One of Jason's ascended regular customers from the kiosk term was Lackey Jason, who needed work for whatever reason, so Jason made him a manager.  On salary, even.  He was putting a lot of confidence in this guy.  He kind of had no choice; Barnes was nonexistent for thirty-odd hours every week, but had a public-facing store to run with 99% of its lease still remaining.  AZ Gamer's fortune was placed in the fragile hands of one of its players, whom Barnes barely even knew, and who had no retail or managerial background.  Hold that thought for a bit.

Because then disaster struck again.

Jason and I were salty about it for years, but we recognize now that it was pure competition.  Blunt, but survivable if you knew what to do, which at the time neither Jason or I understood.  The competition decided to wipe him out, to kill Arizona Gamer in its infancy before it could grow strong and seek revenge like Inigo Montoya.

Dave and Patty Pettit are proprietors of the Game Depot, which was located at the time on 7th Street and Forest near ASU, in a building across the street from (eventually) Pop Culture Paradise, which was adjacent to (eventually) Critical Threat Comics, which became (almost) Desert Sky Games and Comics: University, and now sadly sits empty.  For perspective, this is a store four miles away in a metro that only had about seven or eight game stores in it, counting three Atomic Comics locations at the time.  Without a doubt, Jason Barnes had encroached upon the Pettits' turf.  This wasn't like a guy using the urinal next to yours.  It was like a guy attempting to share your urinal.

Dave and Patty decided that Arizona Gamer did not need to exist.  Dave and Patty enacted a blanket 25% discount on all Games Workshop product, effective until further notice.

So running into the fall, school went into session, AZ Gamer did its marketing, and had started to build itself a small base of customers, and all at once they were of a single voice asking Jason for a 25% discount to match what they could get at Depot.  In this era without Amazon and with very little eBay, this was a very deep discount for a product like Warhammer, since there were no dumpers offering a nickel over wholesale out of the back of White Dwarf magazine.  But no: Jason held tight and kept the line at MSRP, emphasizing the spacious and comfortable game room, the painting lessons, all that added value AZ Gamer provided.
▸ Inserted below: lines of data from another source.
import Mathlib.NumberTheory.LocalField.Basic
import Mathlib.Data.Nat.PrimeFin
import Literature.NumberTheory.LocalFields.UnitsPrimePowerBijective
import Literature.NumberTheory.GaloisRepresentations.LocalExistenceLubinTate
import HarnessLib

/-!
# Ring isomorphisms of non-archimedean local fields respect the valuation rings

Classical local algebra (J.-P. Serre, *Local Fields*, GTM 67, Ch. II §3; J. Neukirch, *Algebraic Number Theory*,
Ch. II Prop. 5.7: for `(m, p) = 1` and `(m, q - 1) = 1` every unit is an `m`-th power) [cite: SerreLocalFields1979,
Ch. II §3] [cite: NeukirchANT1999, Ch. II Prop. 5.7]: in a non-archimedean local field `K` the valuation ring
`𝒪_K` is determined by the FIELD structure alone —

* `infinite_setOf_exists_pow_eq_of_valuation_eq_one` — a UNIT `z ∈ 𝒪_K^×` has `n`-th roots in `K` for
  infinitely many `n` (every prime `ℓ > #𝓀`, the tree's `isUnit_exists_pow_eq_of_card_lt` — Hensel's lemma);
* `finite_setOf_exists_pow_eq_of_valuation_ne_one` — a NON-UNIT `z ≠ 0` has `n`-th roots for finitely many
  `n` only (`v(z) = v(ϖ)^k`, `k ≠ 0`, and `yⁿ = z` forces `n ∣ k`);
* `valuation_eq_one_iff_infinite` — hence `v(z) = 1 ↔ z ≠ 0 ∧ {n | ∃ y, yⁿ = z}` is infinite;
* `mem_integer_iff_valuation_eq_one_or` — and `x ∈ 𝒪_K ↔ v(x) = 1 ∨ v(1 + x) = 1` (ultrametric);

so that EVERY ring isomorphism `φ : K₁ ≃+* K₂` of non-archimedean local fields satisfies
`v₁(z) = 1 ↔ v₂(φ z) = 1` (`RingEquiv.valuation_eq_one_iff_localField`) and
`x ∈ 𝒪_{K₁} ↔ φ x ∈ 𝒪_{K₂}` (`RingEquiv.mem_integer_iff_localField`) — i.e. `φ` is "valuative"
(equivalently continuous).  Written for the abc-iut cell (seat abc-iut-L1-d4): it DISCHARGES the standing binder
`hφ₀ : ∀ x, x ∈ 𝒪[K₁] ↔ φ₀ x ∈ 𝒪[K₂]` of the [FrdII] Thm. 2.4 field-isomorphism files
(`PadicKummerLocalFieldIsoIntegers`, `PadicKummerThm24iFieldIso`, `PadicKummerThm24iInstances`,
`PadicKummerThm24iiFieldIso`).  Proof-only; Mathlib + two tree lemmas; nothing here concerns [IUTchIII].
-/

noncomputable section

namespace Literature.NumberTheory.LocalFields

open ValuativeRel Valuation
open Literature.NumberTheory.GaloisRepresentations

variable {K : Type*} [Field K] [ValuativeRel K] [TopologicalSpace K] [IsNonarchimedeanLocalField K]

/-! ### Units have `n`-th roots for infinitely many `n`; non-units for finitely many -/

/-- A unit of `𝒪_K` (an element of valuation `1`) is an `ℓ`-th power in `K` for every prime `ℓ` exceeding
the cardinality of the residue field (Hensel; the tree's `isUnit_exists_pow_eq_of_card_lt`).
[cite: NeukirchANT1999, Ch. II Prop. 5.7] -/
theorem exists_pow_eq_of_valuation_eq_one {z : K} (hz : valuation K z = 1) {ℓ : ℕ} (hℓ : ℓ.Prime)
    (hq : Nat.card 𝓀[K] < ℓ) : ∃ y : K, y ^ ℓ = z := by
  have hzO : z ∈ 𝒪[K] := (mem_integer_iff _ _).mpr hz.le
  have hu : IsUnit (⟨z, hzO⟩ : 𝒪[K]) :=
    (Valuation.integer.integers (valuation K)).isUnit_iff_valuation_eq_one.mpr hz
  obtain ⟨y, -, hy⟩ := isUnit_exists_pow_eq_of_card_lt hℓ hq ⟨z, hzO⟩ hu
  exact ⟨(y : K), by rw [← Subring.coe_pow, hy]⟩

/-- **Units have `n`-th roots for infinitely many `n`**: for `v(z) = 1` the set
`{n : ℕ | ∃ y, yⁿ = z}` contains every prime `ℓ > #𝓀`, hence is infinite. [cite: NeukirchANT1999, Ch. II Prop. 5.7] -/
theorem infinite_setOf_exists_pow_eq_of_valuation_eq_one {z : K} (hz : valuation K z = 1) :
    {n : ℕ | ∃ y : K, y ^ n = z}.Infinite := by
  refine Set.Infinite.mono (s := {n : ℕ | n.Prime ∧ Nat.card 𝓀[K] < n}) ?_ ?_
  · rintro n ⟨hn, hq⟩
    exact exists_pow_eq_of_valuation_eq_one hz hn hq
  · have h : {n : ℕ | n.Prime ∧ Nat.card 𝓀[K] < n} = {n : ℕ | n.Prime} \ Set.Iic (Nat.card 𝓀[K]) := by
      ext n
      simp only [Set.mem_setOf_eq, Set.mem_sdiff, Set.mem_Iic, not_le]
    rw [h]
    exact Nat.infinite_setOf_prime.sdiff (Set.finite_Iic _)

/-- **Non-units have `n`-th roots for finitely many `n` only**: if `z ≠ 0` and `v(z) ≠ 1` then
`{n : ℕ | ∃ y, yⁿ = z}` is finite (`v(z) = v(ϖ)^k` with `k ≠ 0`, and `yⁿ = z` gives `n · j = k` for
`v(y) = v(ϖ)^j`, so `n ≤ |k|`). [cite: SerreLocalFields1979, Ch. II §3] -/
theorem finite_setOf_exists_pow_eq_of_valuation_ne_one {z : K} (hz0 : z ≠ 0) (hz : valuation K z ≠ 1) :
    {n : ℕ | ∃ y : K, y ^ n = z}.Finite := by
  obtain ⟨k, hk⟩ := exists_valuation_eq_unifValue_zpow K hz0
  have hk0 : k ≠ 0 := by
    rintro rfl
    exact hz (by rw [hk, zpow_zero])
  refine (Set.finite_Iic k.natAbs).subset ?_
  rintro n ⟨y, hy⟩
  simp only [Set.mem_Iic]
  have hy0 : y ≠ 0 := by
    rintro rfl
    rcases Nat.eq_zero_or_pos n with hn | hn
    · subst hn; rw [pow_zero] at hy; exact hz (by rw [← hy, map_one])
    · exact hz0 (by rw [← hy, zero_pow hn.ne'])
  obtain ⟨j, hj⟩ := exists_valuation_eq_unifValue_zpow K hy0
  have hinj := (zpow_right_strictAnti₀ (unifValue_pos K) (unifValue_lt_one K)).injective
  have hnjk : (n : ℤ) * j = k := by
    apply hinj
    dsimp only
    rw [← hk, ← hy, map_pow, hj, ← zpow_natCast, ← zpow_mul, mul_comm]
  have hdvd : (n : ℤ) ∣ k := ⟨j, hnjk.symm⟩
  have := Int.natAbs_dvd_natAbs.mpr hdvd
  rw [Int.natAbs_natCast] at this
  exact Nat.le_of_dvd (Int.natAbs_pos.mpr hk0) this

/-- **`v(z) = 1` is a property of the field structure**: `v(z) = 1 ↔ z ≠ 0 ∧ {n | ∃ y, yⁿ = z}` is infinite.
[cite: SerreLocalFields1979, Ch. II §3] -/
theorem valuation_eq_one_iff_infinite (z : K) :
    valuation K z = 1 ↔ z ≠ 0 ∧ {n : ℕ | ∃ y : K, y ^ n = z}.Infinite := by
  constructor
  · intro hz
    refine ⟨fun h => ?_, infinite_setOf_exists_pow_eq_of_valuation_eq_one hz⟩
    rw [h, map_zero] at hz
    exact zero_ne_one hz
  · rintro ⟨hz0, hinf⟩
    by_contra hz
    exact hinf (finite_setOf_exists_pow_eq_of_valuation_ne_one hz0 hz)

omit [TopologicalSpace K] [IsNonarchimedeanLocalField K] in
/-- **`𝒪_K` from the units**: `x ∈ 𝒪_K ↔ v(x) = 1 ∨ v(1 + x) = 1` (if `v(x) < 1` then `v(1 + x) = 1`; if
`v(x) > 1` then `v(1 + x) = v(x)`). [cite: SerreLocalFields1979, Ch. II §3] -/
theorem mem_integer_iff_valuation_eq_one_or (x : K) :
    x ∈ 𝒪[K] ↔ valuation K x = 1 ∨ valuation K (1 + x) = 1 := by
  rw [mem_integer_iff]
  constructor
  · intro hx
    rcases hx.lt_or_eq with hlt | heq
    · right
      rw [map_add_eq_of_lt_left (valuation K) (by rwa [map_one]), map_one]
    · exact Or.inl heq
  · rintro (h | h)
    · exact h.le
    · have hx : x = (1 + x) - 1 := by ring
      rw [hx]
      exact map_sub_le (valuation K) h.le (by rw [map_one])

/-! ### Ring isomorphisms of local fields are valuative -/

variable {K₁ : Type*} [Field K₁] [ValuativeRel K₁] [TopologicalSpace K₁] [IsNonarchimedeanLocalField K₁]
  {K₂ : Type*} [Field K₂] [ValuativeRel K₂] [TopologicalSpace K₂] [IsNonarchimedeanLocalField K₂]

omit [ValuativeRel K₁] [TopologicalSpace K₁] [IsNonarchimedeanLocalField K₁] [ValuativeRel K₂]
  [TopologicalSpace K₂] [IsNonarchimedeanLocalField K₂] in
/-- The set `{n | ∃ y, yⁿ = z}` is transported by a ring isomorphism. [cite: SerreLocalFields1979, Ch. II §3] -/
private theorem RingEquiv.setOf_exists_pow_eq_map (φ : K₁ ≃+* K₂) (z : K₁) :
    {n : ℕ | ∃ y : K₂, y ^ n = φ z} = {n : ℕ | ∃ y : K₁, y ^ n = z} := by
  ext n
  simp only [Set.mem_setOf_eq]
  constructor
  · rintro ⟨y, hy⟩
    exact ⟨φ.symm y, φ.injective (by rw [map_pow, RingEquiv.apply_symm_apply, hy])⟩
  · rintro ⟨y, hy⟩
    exact ⟨φ y, by rw [← map_pow, hy]⟩

/-- **A ring isomorphism of non-archimedean local fields preserves the units of the valuation rings**:
`v₁(z) = 1 ↔ v₂(φ z) = 1`. [cite: SerreLocalFields1979, Ch. II §3] -/
theorem RingEquiv.valuation_eq_one_iff_localField (φ : K₁ ≃+* K₂) (z : K₁) :
    valuation K₁ z = 1 ↔ valuation K₂ (φ z) = 1 := by
  rw [valuation_eq_one_iff_infinite, valuation_eq_one_iff_infinite, RingEquiv.setOf_exists_pow_eq_map,
    φ.map_ne_zero_iff]

/-- **A ring isomorphism of non-archimedean local fields maps `𝒪_{K₁}` onto `𝒪_{K₂}`**:
`x ∈ 𝒪[K₁] ↔ φ x ∈ 𝒪[K₂]` — every field isomorphism of local fields is "valuative" (equivalently,
continuous).  This is the binder `hφ₀` of the cell's [FrdII] Thm. 2.4 field-isomorphism files, discharged.
[cite: SerreLocalFields1979, Ch. II §3] -/
theorem RingEquiv.mem_integer_iff_localField (φ : K₁ ≃+* K₂) (x : K₁) : x ∈ 𝒪[K₁] ↔ φ x ∈ 𝒪[K₂] := by
  rw [mem_integer_iff_valuation_eq_one_or, mem_integer_iff_valuation_eq_one_or,
    RingEquiv.valuation_eq_one_iff_localField φ, RingEquiv.valuation_eq_one_iff_localField φ, map_add, map_one]

/-- The binder in the exact shape the [FrdII] Thm. 2.4 files take it (`∀ x, x ∈ 𝒪[K₁] ↔ φ₀ x ∈ 𝒪[K₂]`).
[cite: SerreLocalFields1979, Ch. II §3] -/
theorem RingEquiv.forall_mem_integer_iff_localField (φ : K₁ ≃+* K₂) :
    ∀ x : K₁, x ∈ 𝒪[K₁] ↔ φ x ∈ 𝒪[K₂] :=
  RingEquiv.mem_integer_iff_localField φ

/-- **… and preserves the valuation ORDER**: `v₁ x ≤ v₁ y ↔ v₂ (φ x) ≤ v₂ (φ y)` (divisibility in the valuation
rings). [cite: SerreLocalFields1979, Ch. II §3] -/
theorem RingEquiv.valuation_le_valuation_iff_localField (φ : K₁ ≃+* K₂) (x y : K₁) :
    valuation K₁ x ≤ valuation K₁ y ↔ valuation K₂ (φ x) ≤ valuation K₂ (φ y) := by
  by_cases hy : y = 0
  · subst hy
    simp only [map_zero, le_zero_iff, map_eq_zero, φ.map_eq_zero_iff]
  have hy' : φ y ≠ 0 := φ.map_ne_zero_iff.mpr hy
  have h1 : valuation K₁ x ≤ valuation K₁ y ↔ x / y ∈ 𝒪[K₁] := by
    rw [mem_integer_iff, map_div₀, div_le_one₀ ((Valuation.pos_iff _).mpr hy)]
  have h2 : valuation K₂ (φ x) ≤ valuation K₂ (φ y) ↔ φ x / φ y ∈ 𝒪[K₂] := by
    rw [mem_integer_iff, map_div₀, div_le_one₀ ((Valuation.pos_iff _).mpr hy')]
  rw [h1, h2, ← map_div₀, RingEquiv.mem_integer_iff_localField φ]

end Literature.NumberTheory.LocalFields

end
import Summits.MatrixMultiplication.OmegaCensus.STPPSmallPatternKernelSearch122B
import Summits.MatrixMultiplication.OmegaCensus.STPPSmallPatternKernelProduct

/-!
# ω-census, `(1,2,2)^4` is infeasible in `ℤ/30` — kernel search, part 25

HONEST FRAMING (pub-omega census; verbatim): lottery ticket; floor = certified bounds/negative ranges.
Census STRUCTURE bookkeeping of the STPP track (seat pub-omega-stpp-3, gen 24; STRUCTURE row B5, the threshold column
`T2(H) = max {k : (1,2,2)^k ⊆ H}`, lower side), not progress on `ω`: small patterns in small groups bound no exponent.

Second-level chunks `STPP122Neg.search2xx (zcode 30) 4` (`decide +kernel`, ≈ 167 s predicted; a fixed start `(y, c'₀)`
split by exclusion masks on the code of `b₁`); assembled in `STPPSmallPatternNone122K4Z30.lean`.

References: H. Cohn, R. Kleinberg, B. Szegedy, C. Umans, FOCS 2005 (arXiv:math/0511460), Def. 5.1.
-/

set_option Elab.async false  -- several kernel pieces: elaborate sequentially (memory)

namespace Summit.MatrixMultiplication.OmegaCensus

namespace STPP122Neg

open STPP211Neg

/-- Second-level-chunked kernel search, `ℤ/30`, `k = 4`, fixed start `(y, c'₀) = (1, 16)`, allowed `b₁` codes
[0, 1, 2, 3, 4, 14, 15, 16, 17] (≈ 65 s predicted). -/
theorem Z30k4p.x25 : search2xx (zcode 30) 4 [(1, 16, 1073496032)] = true := by
  decide +kernel

/-- Second-level-chunked kernel search, `ℤ/30`, `k = 4`, fixed start `(y, c'₀) = (1, 16)`, allowed `b₁` codes
[5, 6, 7, 8, 9, 10] (≈ 73 s predicted). -/
theorem Z30k4p.x26 : search2xx (zcode 30) 4 [(1, 16, 1073739807)] = true := by
  decide +kernel

/-- Second-level-chunked kernel search, `ℤ/30`, `k = 4`, fixed start `(y, c'₀) = (1, 16)`, allowed `b₁` codes
[11, 12, 13, 18, 19, 20, 21, 22, 23, 24, 25, 26, 27, 28, 29] (≈ 30 s predicted). -/
theorem Z30k4p.x27 : search2xx (zcode 30) 4 [(1, 16, 247807)] = true := by
  decide +kernel

end STPP122Neg

end Summit.MatrixMultiplication.OmegaCensus
import Summits.HodgeConjecture.HodgeConjecture.Theorems.DerivedTorelliFermatAssembly
import Summits.HodgeConjecture.HodgeConjecture.Theorems.DerivedTorelliFermatThirtyThreeGlue
import Summits.HodgeConjecture.HodgeConjecture.Theorems.DerivedTorelliFermatHodgeModels
import Literature.AlgebraicGeometry.HodgeTheory.HypersurfaceLefschetzUpper

/-!
# Equivalence audit q1 — `ResidualSectorComplement` (stmt-HodgeConjecture-13828)

Kernel-side companion of `EQUIVALENCE-AUDIT-q1.md` (strategist seat `cstrat-stmt-HodgeConjecture-13828-q1`,
mode SUSPECT EQUIVALENCE). Verdict: **equivalence-benign**.

Imports: this file deliberately does NOT import
`Theorems.DerivedTorelliFermatResidualSectorComplement` / `…HypersurfaceLefschetz` (their closure
contains the unrelated route file `Theses.GaloisSieve`); the three folklore equivalences of strategist
r1 used below are re-derived inline (one line each, r1's names cited), and item 11281 is re-derived
from the Literature discharge exactly as its landed proof does.

What is certified here (no `sorry`, standard axioms only):

1. `audit_conjunct_split` — the flagged equivalence is the DESIGNED conjunct split of a declared
   sector route: `HC ↔ T ∧ C` with `T = FermatFourfoldsHCModResidual` (the route's target) and
   `C = ResidualSectorComplement = (T → HC)` (the declared, not-claimed frame).
2. `audit_summitEquivalent_iff_target` — the flag is TIGHT: `(C ↔ HC) ↔ T`. The landed theorem
   `derivedTorelliFermat_residualSectorComplement_iff_hodgeConjecture : T → (C ↔ HC)` cannot be
   improved to an unconditional `C ↔ HC` without proving the route's open target `T`; so the
   `summit_equivalent` stamp on the item is exactly "conditional on stmt-HodgeConjecture-14576".
3. `audit_targetGlue` … `audit_thirtyThreeGlue` — the five PROVED siblings re-elaborated BY NAME at
   the route's decl types, with `#print axioms` (expected: `propext`, `Classical.choice`,
   `Quot.sound` only).
4. Non-vacuity witnesses: the target quantifies over an inhabited family in every degree
   (`audit_target_domain_inhabited`), `HypersurfaceLefschetz` has inhabited antecedents
   (`audit_hypersurfaceLefschetz_antecedent_inhabited`, and a genuine consequence
   `audit_hypersurfaceLefschetz_consequence`), `HodgeModels` produces an actual Hodge model of the
   Fermat fourfold of degree 33 (`audit_hodgeModel_fermat33`), and the hypotheses of the open crux
   `Fermat33AccidentalClass` are inhabited by da Silva's character (`audit_fermat33_hypotheses_inhabited`).
-/

set_option linter.dupNamespace false

noncomputable section

namespace Summit.HodgeConjecture.HodgeConjecture.Cruxes.ResidualSectorComplement.EquivalenceAuditQ1

open Summit.HodgeConjecture.HodgeConjecture.Theses.DerivedTorelliFermat
open Summit.HodgeConjecture.HodgeConjecture.Theorems
open Literature.AlgebraicGeometry.Motives Literature.AlgebraicGeometry.HodgeTheory

/-! ## 1. The flagged equivalence is the designed conjunct split -/

/-- `HC → T`: a smooth projective Fermat fourfold is a smooth projective fourfold (r1:
`derivedTorelliFermat_target_of_hodgeConjecture`). [folklore] -/
theorem audit_target_of_hodgeConjecture :
    _root_.HodgeConjecture → FermatFourfoldsHCModResidual :=
  fun hHC _m _ _hR _X _hF hX ↦ hHC hX

/-- `T → (C ↔ HC)` — the landed B↔S theorem under audit (r1:
`derivedTorelliFermat_residualSectorComplement_iff_hodgeConjecture`, re-derived). [folklore] -/
theorem audit_flagged_equivalence (hT : FermatFourfoldsHCModResidual) :
    ResidualSectorComplement ↔ _root_.HodgeConjecture :=
  ⟨fun h ↦ h hT, fun hHC _ ↦ hHC⟩

/-- `HC ↔ T ∧ C` (r1: `derivedTorelliFermat_hodgeConjecture_iff_target_and_residualSectorComplement`,
re-derived). [folklore] -/
theorem audit_conjunct_split :
    _root_.HodgeConjecture ↔ FermatFourfoldsHCModResidual ∧ ResidualSectorComplement :=
  ⟨fun hHC ↦ ⟨audit_target_of_hodgeConjecture hHC, fun _ ↦ hHC⟩, fun h ↦ h.2 h.1⟩

/-! ## 2. The flag is tight: `C` is summit-equivalent EXACTLY when the target holds -/

/-- `(C ↔ HC) ↔ T`: the B↔S equivalence recorded on the item holds iff the route's open target
holds; there is no unconditional equivalence to find or to fear. [folklore] -/
theorem audit_summitEquivalent_iff_target :
    (ResidualSectorComplement ↔ _root_.HodgeConjecture) ↔ FermatFourfoldsHCModResidual := by
  constructor
  · intro h
    by_contra hT
    have hC : ResidualSectorComplement := fun hT' ↦ absurd hT' hT
    exact hT (audit_target_of_hodgeConjecture (h.1 hC))
  · exact audit_flagged_equivalence

/-- Equivalently: `C` is unconditionally true iff `T → HC`, i.e. `C` carries no content beyond
"the rest of the Hodge conjecture" — it is the declared residual, by `Iff.rfl`. [folklore] -/
theorem audit_frame_is_residual :
    ResidualSectorComplement ↔ (FermatFourfoldsHCModResidual → _root_.HodgeConjecture) :=
  Iff.rfl

/-! ## 3. The five proved siblings, by name, at the route's decl types -/

/-- stmt-HodgeConjecture-14582. -/
theorem audit_targetGlue : TargetGlue := derivedTorelliFermat_targetGlue_proof
/-- stmt-HodgeConjecture-11281 — the landed proof `derivedTorelliFermat_hypersurfaceLefschetz_proof`
is literally this term (the route decl is verbatim the body of the discharged named fact).
[cite: VoisinHodgeII2003, Thm. 1.23, Cor. 1.24 and Cor. 1.25] -/
theorem audit_hypersurfaceLefschetz : HypersurfaceLefschetz :=
  Literature.AlgebraicGeometry.HodgeTheory.Voisin2003_smoothHypersurface_algebraicClasses_eq_top_holds
/-- stmt-HodgeConjecture-1943. -/
theorem audit_hodgeModels : HodgeModels := derivedTorelliFermat_hodgeModels_proof
/-- stmt-HodgeConjecture-14588. -/
theorem audit_assembly : Assembly := derivedTorelliFermat_assembly_proof
/-- stmt-HodgeConjecture-14298. -/
theorem audit_thirtyThreeGlue : ThirtyThreeGlue := derivedTorelliFermat_thirtyThreeGlue_proof

#print axioms Summit.HodgeConjecture.HodgeConjecture.Theorems.derivedTorelliFermat_targetGlue_proof
#print axioms audit_hypersurfaceLefschetz
#print axioms Summit.HodgeConjecture.HodgeConjecture.Theorems.derivedTorelliFermat_hodgeModels_proof
#print axioms Summit.HodgeConjecture.HodgeConjecture.Theorems.derivedTorelliFermat_assembly_proof
#print axioms Summit.HodgeConjecture.HodgeConjecture.Theorems.derivedTorelliFermat_thirtyThreeGlue_proof
#print axioms audit_summitEquivalent_iff_target

/-! ## 4. Non-vacuity witnesses -/

/-- The target `T` quantifies over an INHABITED family in every degree `m ≥ 1`: the standard model
`V₊(Σ xᵢᵐ) ⊂ ℙ⁵` is a smooth projective Fermat fourfold of degree `m`.
[cite: Hartshorne1977, I Ex. 5.5 and II Example 8.20.2] -/
theorem audit_target_domain_inhabited (m : ℕ) [NeZero m] :
    ∃ X : SchemeOver ℂ, IsFermatVariety 4 m X ∧ IsSmoothProjective 4 X :=
  ⟨fermatHypersurface 4 m, isFermatVariety_fermatHypersurface NeZero.one_le,
    isSmoothProjective_fermatHypersurface (by norm_num) NeZero.one_le⟩

/-- `HypersurfaceLefschetz` has inhabited antecedents (`n = 4`, `p = 1`: `0 < 1 < 4`, `2 ≠ 4`).
[cite: Hartshorne1977, I Ex. 5.5] -/
theorem audit_hypersurfaceLefschetz_antecedent_inhabited (m : ℕ) [NeZero m] :
    ∃ Y : SchemeOver ℂ, IsSmoothHypersurface 4 m Y ∧ (0 < 1 ∧ 1 < 4 ∧ 2 * 1 ≠ 4) :=
  ⟨fermatHypersurface 4 m, isSmoothHypersurface_fermatHypersurface (by norm_num) NeZero.one_le,
    by omega⟩

/-- … and a genuine consequence: every codimension-1 class on a Fermat fourfold's standard model is
algebraic (Lefschetz `(1,1)` + hyperplane theorem), obtained by APPLYING the proved sibling.
[cite: VoisinHodgeII2003, Cor. 1.24–1.25] -/
theorem audit_hypersurfaceLefschetz_consequence (m : ℕ) [NeZero m] :
    algebraicClasses (fermatHypersurface 4 m) 1 = ⊤ :=
  audit_hypersurfaceLefschetz (isSmoothHypersurface_fermatHypersurface (by norm_num) NeZero.one_le)
    1 one_pos (by norm_num) (by norm_num)

/-- `HodgeModels` is not junk-inhabited bookkeeping: applied to the Fermat fourfold of degree 33 it
PRODUCES a Hodge model (analytification + de Rham + Hodge decomposition data). [cite: SerreGAGA1956, §3] -/
theorem audit_hodgeModel_fermat33 : nonempty_hodgeModel 4 (fermatHypersurface 4 33) :=
  audit_hodgeModels 4 _

/-- The open crux `Fermat33AccidentalClass` has INHABITED hypotheses: da Silva's character
`(7,10,13,19,22,28)` of level `33` is a Hodge character and lies (with `t = 1`) in its own unit
class — so the crux is not vacuously true. [cite: daSilva2021HodgeFermat, Prop. 3.6 (arXiv) = Prop. 3.4 (version of record)] -/
theorem audit_fermat33_hypotheses_inhabited :
    ∃ α : Fin (2 * 2 + 2) → ZMod 33, FermatCharacter.IsHodge α ∧
      ∃ t : (ZMod 33)ˣ, Finset.univ.val.map α =
        (({7, 10, 13, 19, 22, 28} : Multiset (ZMod 33)).map fun a => (t : ZMod 33) * a) := by
  refine ⟨![7, 10, 13, 19, 22, 28], ?_, 1, ?_⟩
  · rw [FermatCharacter.isHodge_iff_isHodgeMultiset]
    have h : Finset.univ.val.map (![7, 10, 13, 19, 22, 28] : Fin (2 * 2 + 2) → ZMod 33) =
        ({7, 10, 13, 19, 22, 28} : Multiset (ZMod 33)) := by decide +kernel
    rw [h]
    unfold FermatCharacter.IsHodgeMultiset FermatCharacter.mNormSum
    decide +kernel
  · decide +kernel

end Summit.HodgeConjecture.HodgeConjecture.Cruxes.ResidualSectorComplement.EquivalenceAuditQ1

end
Naw man, they all said, we want the cheaper.  And sales slowed to a crawl.

By this time revenue was still nowhere near paying costs, but Jason wasn't quite out of capital yet, so had sales continued to trend upward, with a few extra shifts here and there during his days off from the tower, he could have built a stance and gotten into sustainable territory.  But between the cost of labor for Lackey Jason, and paying a couple of ad-hoc part timers, plus cost of goods and everything else, Barnes was seeing a failure state unfold before his eyes.  And by the way, the Games Workshop extended terms came due for like three whole stores' worth of stock.

Around this time was when Jason stopped in at Wizard's Tower and deemed my first store unworthy as a business, a prediction that time proved correct.

Jason decided he would match the Depot discount.  It would be 25% off everything.

Game Depot then moved their discount to 45%.  In other words, wholesale.

I think the final discount from Games Workshop at the time was actually 42% or 44%, so Dave and Patty were willing to lose money outright.  They had a thriving business in Other Products, from chess sets to nascent eurogames and historical minis, and their revenue included a fair amount of Magic: the Gathering petrodollars.  Depot opened in 1986; they had been in on Magic since literally Alpha.  They survived the 1995 trading-card-game culling by being well-diversified and not plowing too much cash into Spellfire, Sim City, Jyhad, Rage, Dixie, Doomtrooper, Middle-Earth, Illuminati, On the Edge, Dragon Dice, Super Deck, X-Files, Mythos, The Crow, Hyborian Gates, The Highlander, Redemption, Star of the Guardians, Wyvern, Overpower, Shadowfist, and Legend of the Five Rings, and by ordering modestly and sensibly on Magic's ill-fated "Fallen Empires" expansion.  It was within Depot's budget and purview to earn nothing on Warhammer for a few months if doing so crushed the esophagus of an enemy.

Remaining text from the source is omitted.